Massive Resistance to Brown and Brown II

Aftermath of the bombing of an NAACP member's home c. 1957. Courtesy of the Library of Congress and the NAACP.

Michael Klarman argues in From Jim Crow to Civil Rights (2004) that the significance of Brown v. Board of Education (1954) – and the re-argument of that case in Brown v. Board of Education II (1955) – stems from the varied reactions to the case, from the already desegregated states in the North to the “massive resistance” to desegregation in the South. Brown “radicalized southern politics” as politics showed signs of a “retrogression” that reversed many of the desegregated facets of society already in place (389-92). The decisions in Brown and Brown II made a significant impact on the South, but in a way that emboldened segregation, ensured limited advancement for blacks, and created an atmosphere that encouraged extremism and diminished moderate perspectives.

Brown II offered a “prompt and reasonable start” to desegregation (355-6). No longer could public schools be deemed “separate but equal” as originally instituted, albeit in different terms, in the 1896 case Plessy v. Ferguson. Klarman explains how the decision showed only some promise of being enforced. Though the desegregation of public schools was upheld by varying southern judges (who, feeling torn between their professional duties as justices following the Supreme Court and personal feelings against desegregation, leaned toward the former) a larger segment of society began to take on extreme views against Brown and its enforcement. The organization and shaping of this sentiment became known as massive resistance, and its origins stemmed from both genuine and carefully crafted sentiments. Brown II sought to reinforce its decision to invalidate segregation, but this outright rejection in the South during the 1950s and 1960s impeded (or at least delayed) its implementation.

The violence inherent to the resistance was prevalent and notable, but several historians point to the significance of the massive resistance as an extension of the compact theory of the Constitution (i.e. the states sustain a contract with the federal government at their will). In The Rise of Massive Resistance: Race and Politics in the South During the 1950′s (1969), Numan Bartley attributed this immediate reaction against desegregation first to the South’s “cultural lag” – an impediment that encouraged racism and other prejudices to resurface quicker relative to other northern states. The other force directing the massive resistance lies with its leading figures, namely Harry Byrd (governor and later senator of Virginia) and James Kilpatrick (editor of the Richmond News Leader, now the Richmond Times-Dispatch), along with other figures that essentially constructed the principles of massive resistance.
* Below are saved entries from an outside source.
/-- **Richardson's exact eigenstates of the reduced BCS model** (named fact, statement only).
For level energies `ε`, unblocked levels `U`, coupling `G ≠ 0` and every solution `(E_ν)_{ν<n}`
of Richardson's equations (`IsRichardsonSolution`), the state `Π_ν B†(E_ν) |0⟩`,
`B†(E) = Σ_{j∈U} b†_j/(2ε_j - E)`, satisfies the eigenvalue equation
`Ĥ_U Ψ = (Σ_ν E_ν) Ψ` for `Ĥ_U = Σ_{i,j∈U}(2ε_jδ_{ij} - G) b†_i b_j` (the identity holds in the full
Fock space; it is proved by commuting `Ĥ_U` past the `B†_ν`, von Delft–Ralph App. B).
Non-vanishing of `Ψ` and completeness of these states for distinct `ε_j` (Gaudin) are NOT part of
this statement. Richardson, Phys. Lett. 3 (1963) 277–279; von Delft–Ralph, Phys. Rep. 345 (2001)
61, §5.1.1. [cite: VondelftRalph2001, §5.1.1] -/
def richardson_exact_eigenstates (d L : ℕ) [NeZero L] : Prop :=
  ∀ (ε : TorusSite d L → ℝ) (U : Finset (TorusSite d L)) (G : ℝ), G ≠ 0 →
    ∀ (n : ℕ) (E : Fin n → ℂ), IsRichardsonSolution ε U G E →
      richardsonHamiltonian ε U G *ᵥ
          ((List.ofFn fun ν => richardsonPairCreator ε U (E ν)).prod *ᵥ vacuum) =
        (∑ ν, E ν) • ((List.ofFn fun ν => richardsonPairCreator ε U (E ν)).prod *ᵥ vacuum)

end BCS

end Literature.MathematicalPhysics.QuantumLattice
These figures (referred by Bartley as “neobourbons,” a term that reflected their similarity to nineteenth century bourbons who sought the end of Reconstruction) are essential to understanding the origins and evolution of massive resistance. Other sources provide specific research on the subject including Tony Badger’s series of articles on the leading document of the resistance – the “Southern Manifesto”. Badger discussed at length in “Southerners Who Refused to Sign the Southern Manifesto” (1999) the identities of moderate opinion in relation to the radicals that attempted to unite southerners against the Brown decision.

In 2004, Richard Parkinson explored the role played by James Kilpatrick and manipulative ways the press brought momentum to massive resistance (“First from the Right: Massive Resistance and the Image of Thomas Jefferson in the 1950s”). His interest in Kilpatrick is matched by James Ely, Jr. who wrote The Crisis of Conservative Virginia: The Byrd Organization and the Politics of Massive Resistance (1976) with a focus on Harry Byrd’s role in designing the move against Brown and the Supreme Court (available in Dickinson College library). This book demonstrated the unusual strategies taken by Byrd as a political leader in Virginia after Brown, as noted in a review by Francis Wilhoit (author of another noted secondary source,  The Politics of Massive Resistance [1973], which is also available in Dickinson’s library).

Byrd was the subject of a the “first full-length study” in Professor Ronald Heinemann’s Harry Byrd of Virginia (1996) (available in Dickinson’s library). Attention to Kilpatrick remains, especially after his recent death on August 15, 2010.